Раз уж я подробно остановился на суевериях, то нелишне будет вспомнить, что мистер Мэнсон, второй помощник, видел вчера привидение, – так он, во всяком случае, утверждает, что, по сути, одно и то же. Похоже, теперь у нас есть новая тема для разговоров; надеюсь, она внесет свежую струю в бесконечную череду рассказов о медведях и китах, которыми мы потчевали друг друга на протяжении всех этих долгих месяцев. Мэнсон клянется, что привидение поселилось на корабле, и говорит, что ни на минуту не задержался бы здесь, будь у него возможность уйти. Похоже, бедный парень не на шутку перепуган, и сегодня утром мне пришлось дать ему бромистый калий и хлорал, чтобы он хоть немного пришел в себя. Мэнсон здорово взбеленился, когда я высказал предположение, что накануне вечером он просто хватил лишку. Мне пришлось вновь успокаивать его, слушая его рассказ и изо всех сил стараясь сохранять на лице серьезное выражение, а он, надо сказать, говорил очень искренне и убежденно, словно речь шла о чем-то само собой разумеющемся.

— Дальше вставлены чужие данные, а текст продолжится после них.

import Literature.Analysis.FluidPDE.EulerReynoldsLocalization
import Literature.Analysis.FluidPDE.EulerReynoldsTorusPlantingFields
import Literature.Analysis.FunctionSpaces.TorusCompactSupportZeroMean
import HarnessLib

/-!
# Planting a sink completion and a stirring cell in the flat three-torus

Analysis/FluidPDE support file (everything proved; no definitions, no named facts). The torus
scaffold of the point-sink construction (`Summits/AnomalousDissipation`, crux
`PointSink.SolitonTransplant`; vocabulary of De Lellis–Székelyhidi 2010, §2). Input, on `ℝ³`:

* a *sink completion* `(r₀, r₁, c, U, R)` of a germ `V`: `U = V` on `0 < |x| < r₀`, `R = 0` on
  `|x| ≤ r₀`, rest state `(0, c·Id)` on `|x| ≥ r₁` (`r₁ ≤ 1/16`), `U, R` smooth and `R ≻ 0` on
  `|x| > r₀`, `U ∈ L²`, `R ∈ L¹(B_{r₁})`, `U` weakly divergence free, and the weak stationary
  Euler–Reynolds identity `∫ (⟪U, Dφ·U⟫ + R : ∇φ) = 0` for divergence-free `φ ∈ C_c^∞(ℝ³ ∖ {0})`;
* a *stirring cell* `(W, S, f)` at the ambient level `c` (`StirringCell.lean`), supported in
  `B(p, 1/16)`, `p = (⅛, ½, ½)`: smooth, `div W = div f = 0`, `c·Id + S ≻ 0`, the weak identity with
  source `∫ (⟪W, Dφ·W⟫ + S : ∇φ + ⟪f, φ⟫) = 0` for all `φ ∈ C_c^∞`, and power `∫ ⟪f, W⟫ = D`.

Output (`exists_eulerReynolds_torusPlanting`), on `T³ = ℝ³/ℤ³` with the sink at
`x₀ = proj q`, `q = (½, ½, ½)`: the periodisations `U' = periodize (U(· − q) + W)`,
`R' = c·Id + periodize ((R(· − q) − c·Id) + S)`, `f' = periodize f` satisfy every clause of the
scaffold — `f'` smooth, divergence free, mean zero and `≡ 0` on the chart ball `|v| < r₁`; `U' = V`
on the punctured germ ball, `R' = 0` on the closed germ ball; `U', R'` smooth and `R' ≻ 0` at chart
points farther than `r₀` from the lattice; `U' ∈ L²`, `R' ∈ L¹`, `U'` weakly divergence free; the
weak Euler–Reynolds identity with source `f'` against smooth divergence-free torus tests vanishing
near `x₀`; and the power `∫ ⟪f', U'⟫ = D`.

Proof. Cube bookkeeping is `EulerReynoldsTorusPlantingFields.lean`; integrals are moved between
`T³` and `ℝ³` through the fundamental cube (`Torus.integral_eq_integral_of_forall_proj_eq`). The
weak identity splits pointwise into a sink part and a cell part (disjoint supports); the periodic
lift of a torus test is localised on the sink by the tree's divergence-free truncation
(`integral_eulerReynolds_eq_zero_of_eqOn_ball`, via `SolenoidalTruncation`) and on the cell by a
scalar cut-off (`integral_cell_eq_zero_of_forall_test`).

## References

* C. De Lellis, L. Székelyhidi Jr., Arch. Ration. Mech. Anal. 195 (2010), §2 (subsolutions).
* E. Bruè, C. De Lellis, Comm. Math. Phys. 400 (2023), §5 (cube-supported fields on the torus).
-/

noncomputable section

open MeasureTheory Set Function Filter Metric TopologicalSpace
open scoped RealInnerProductSpace ContDiff Topology
open Literature.Analysis.FunctionSpaces

namespace Literature.Analysis.FluidPDE

section Planting

variable {q p : EuclideanSpace ℝ (Fin 3)} {U W f : EuclideanSpace ℝ (Fin 3) → EuclideanSpace ℝ (Fin 3)}
  {R S : EuclideanSpace ℝ (Fin 3) → Fin 3 → Fin 3 → ℝ} {r₀ r₁ c : ℝ}
  {Uc : EuclideanSpace ℝ (Fin 3) → EuclideanSpace ℝ (Fin 3)}
  {Sc : EuclideanSpace ℝ (Fin 3) → Fin 3 → Fin 3 → ℝ}

/-! ### Weak divergence-freeness of the planted velocity -/

/-- **The planted velocity is weakly divergence free on `T³`.** Against a smooth `θ` on the torus,
`∫ ⟪U', ∇θ⟫ = ∫_{ℝ³} ⟪U(· − q) + W, ∇θ̃⟫` (`θ̃` the periodic lift); the `W`-part vanishes by
integration by parts (`div W = 0`, `W` compactly supported), the `U`-part after inserting a cut-off
equal to `1` on the support of `U(· − q)` and translating, by the weak divergence-freeness of `U`.
[folklore] -/
theorem isWeaklyDivFree_periodize_cubeVelocity (hq : ∀ i, q i = 1 / 2)
    (hp : ∀ i, p i = if i = 0 then 1 / 8 else 1 / 2) (hr₁ : 0 < r₁) (hr₁' : r₁ ≤ 1 / 16)
    (hrest : ∀ x : EuclideanSpace ℝ (Fin 3), r₁ ≤ ‖x‖ →
      U x = 0 ∧ R x = fun i j => if i = j then c else 0)
    (hwdiv : ∀ θ : EuclideanSpace ℝ (Fin 3) → ℝ, ContDiff ℝ ∞ θ → HasCompactSupport θ →
      ∫ x, ⟪U x, gradient θ x⟫ = 0)
    (hW : ContDiff ℝ ∞ W) (hWs : tsupport W ⊆ ball p (1 / 16)) (hfs : tsupport f ⊆ ball p (1 / 16))
    (hSs : tsupport S ⊆ ball p (1 / 16)) (hWdiv : ∀ x, VectorCalculus.divergence W x = 0)
    (hUc : Uc = fun y => U (y - q) + W y)
    (hSc : Sc = fun y i j => (R (y - q) i j - if i = j then c else 0) + S y i j) :
    Torus.IsWeaklyDivFree (Torus.periodize Uc) := by
  intro θ hθ
  obtain ⟨hUc0, -, -⟩ :=
    cubeFields_eq_zero_of_not_mem_openCube hq hp hr₁' hrest hWs hfs hSs hUc hSc
  set θl : EuclideanSpace ℝ (Fin 3) → ℝ := Torus.lift θ with hθl
  have hθls : ContDiff ℝ ∞ θl := hθ
  -- transfer to the cube
  have htr : ∫ x, ⟪Torus.periodize Uc x, Torus.gradient θ x⟫ = ∫ y, ⟪Uc y, gradient θl y⟫ := by
    refine Torus.integral_eq_integral_of_forall_proj_eq (fun y hy => ?_) (fun y hy => ?_)
    · rw [Torus.periodize_proj, Torus.perSum_eq_self_of_mem_unitCube hUc0 hy, hθl,
        Torus.gradient_lift]
    · rw [hUc0 y (fun h => hy fun i => Ioo_subset_Ico_self (h i)), inner_zero_left]
  rw [htr]
  -- the `W`-part: integration by parts
  have hWc : HasCompactSupport W := HasCompactSupport.of_support_subset_isCompact
    (isCompact_closedBall p (1 / 16)) ((subset_tsupport W).trans (hWs.trans ball_subset_closedBall))
  have h2 : ∫ y, ⟪W y, gradient θl y⟫ = 0 := by
    have h := integral_mul_divergence_add_eq_zero_right (hθls.of_le (by norm_cast))
      (hW.of_le (by norm_cast)) hWc
    simp_rw [hWdiv, mul_zero, integral_zero, zero_add] at h
    exact h
  have h2i : Integrable (fun y => ⟪W y, gradient θl y⟫) (volume : Measure (EuclideanSpace ℝ (Fin 3))) :=
    (hW.continuous.inner (continuous_gradient_of_contDiff (hθls.of_le (by norm_cast))))
      |>.integrable_of_hasCompactSupport (hWc.mono fun y hy => by
        contrapose! hy
        simp only [mem_support, not_not] at hy ⊢
        rw [hy, inner_zero_left])
  -- the `U`-part: cut off and translate
  have h1 : ∫ y, ⟪U (y - q), gradient θl y⟫ = 0 := by
    let χ : ContDiffBump q := ⟨r₁, 2 * r₁, hr₁, by linarith⟩
    set η : EuclideanSpace ℝ (Fin 3) → ℝ := fun y => χ y * θl y with hη
    have hηs : ContDiff ℝ ∞ η := χ.contDiff.mul hθls
    have hηc : HasCompactSupport η := χ.hasCompactSupport.mul_right
    have hpt : ∀ y, ⟪U (y - q), gradient θl y⟫ = ⟪U (y - q), gradient η y⟫ := by
      intro y
      by_cases hy : ‖y - q‖ < r₁
      · have hloc : η =ᶠ[𝓝 y] θl := by
          have hy' : y ∈ ball q r₁ := by rwa [mem_ball, dist_eq_norm]
          filter_upwards [isOpen_ball.mem_nhds hy'] with z hz
          rw [hη]
          simp only
          rw [χ.one_of_mem_closedBall (ball_subset_closedBall hz), one_mul]
        rw [hloc.gradient_eq]
      · rw [(hrest _ (not_lt.1 hy)).1, inner_zero_left, inner_zero_left]
    simp_rw [hpt]
    have htrans : ∫ y, ⟪U (y - q), gradient η y⟫ = ∫ v, ⟪U v, gradient η (v + q)⟫ := by
      rw [← integral_add_right_eq_self (fun y => ⟪U (y - q), gradient η y⟫) q]
      simp only [add_sub_cancel_right]
    rw [htrans]
    have hgrad : ∀ v, gradient η (v + q) = gradient (fun v => η (v + q)) v := fun v => by
      simp only [gradient, fderiv_comp_add_right]
    simp_rw [hgrad]
    exact hwdiv _ (hηs.comp (contDiff_id.add contDiff_const))
      (hηc.comp_homeomorph (Homeomorph.addRight q))
  -- combine
  have hsum : (fun y => ⟪Uc y, gradient θl y⟫) =
      fun y => ⟪U (y - q), gradient θl y⟫ + ⟪W y, gradient θl y⟫ := by
    funext y
    rw [hUc, inner_add_left]
  rw [hsum]
  by_cases h1i : Integrable (fun y => ⟪U (y - q), gradient θl y⟫) (volume : Measure (EuclideanSpace ℝ (Fin 3)))
  · rw [integral_add h1i h2i, h1, h2, add_zero]
  · refine integral_undef fun h => h1i ?_
    have h' : Integrable ((fun y => ⟪U (y - q), gradient θl y⟫) + fun y => ⟪W y, gradient θl y⟫)
        (volume : Measure (EuclideanSpace ℝ (Fin 3))) := h
    exact (integrable_add_iff_integrable_left h2i).1 h'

– Заступил я на вахту ночью, – рассказывал Мэнсон. – На капитанский мостик поднялся около четырех утра, а это сейчас самая темень. Луну то и дело закрывали облака, и уже в двух шагах от шхуны был полный мрак. Тут появился Джон Мак-Леод, гарпунщик; он шел от бака к корме и сказал мне, что на носу у правого борта слышал какие-то странные звуки. Мы пошли туда и слышим: то вроде ребенок плачет, то девушка причитает. Я уж, почитай, семнадцать лет плаваю в этих местах, но никогда еще не слыхал, чтобы котик, хоть малыш, хоть взрослый самец, издавал такие звуки. И вот стоим мы на баке, тут из-за тучки выходит луна, и вдруг глядь – по льду движется белая фигура, и оттуда до нас долетают стоны и плач. На какой-то миг мы потеряли ее из виду, но она снова появилась слева по борту – мы поняли это по тени на снегу. Я отправил матроса за ружьями на корму, а сам вместе с Мак-Леодом спустился на лед: мы решили, что это медведь. Внизу я Мак-Леода сразу не разглядел, и тогда сам пошел туда, откуда слышался стон. Прошел я милю или даже две, сейчас трудно сказать, и вот огибаю торос и нос к носу сталкиваюсь с ним. А оно стоит – должно быть, меня поджидает. Не знаю, что это было, но точно не медведь. Такое высокое, белое и прямое. И если это не мужчина и не женщина, то, значит, кое-что пострашнее. Я, не чуя под собой ног, рванул к кораблю и пришел в себя, только когда оказался на борту. Раз уж я завербовался на этот корабль, то ничего не поделаешь, но чтобы я еще раз сошел в темноте на лед – нет уж, слуга покорный!

Таков его рассказ, я по мере сил старался не изменить в нем ни слова. Полагаю все-таки, что он видел молодого медведя, вставшего на задние лапы: они часто принимают такую позу в минуты опасности. При неверном свете луны человеку, чьи нервы крайне напряжены, могло показаться, что это человеческая фигура. Но как бы то ни было, все случилось весьма некстати, поскольку происшествие неблагоприятно сказалось на экипаже. Лица людей стали более замкнутыми, а недовольство более открытым. Они раздражены тем, что опоздали к лову сельди. К этому примешивается тревога – им чудится, что они заточены на шхуне, населенной призраками; одно усугубляет другое и может толкнуть их на какое-нибудь безрассудство. Даже гарпунщики, самые степенные и наиболее уравновешенные члены команды, и те разделяют общее беспокойство.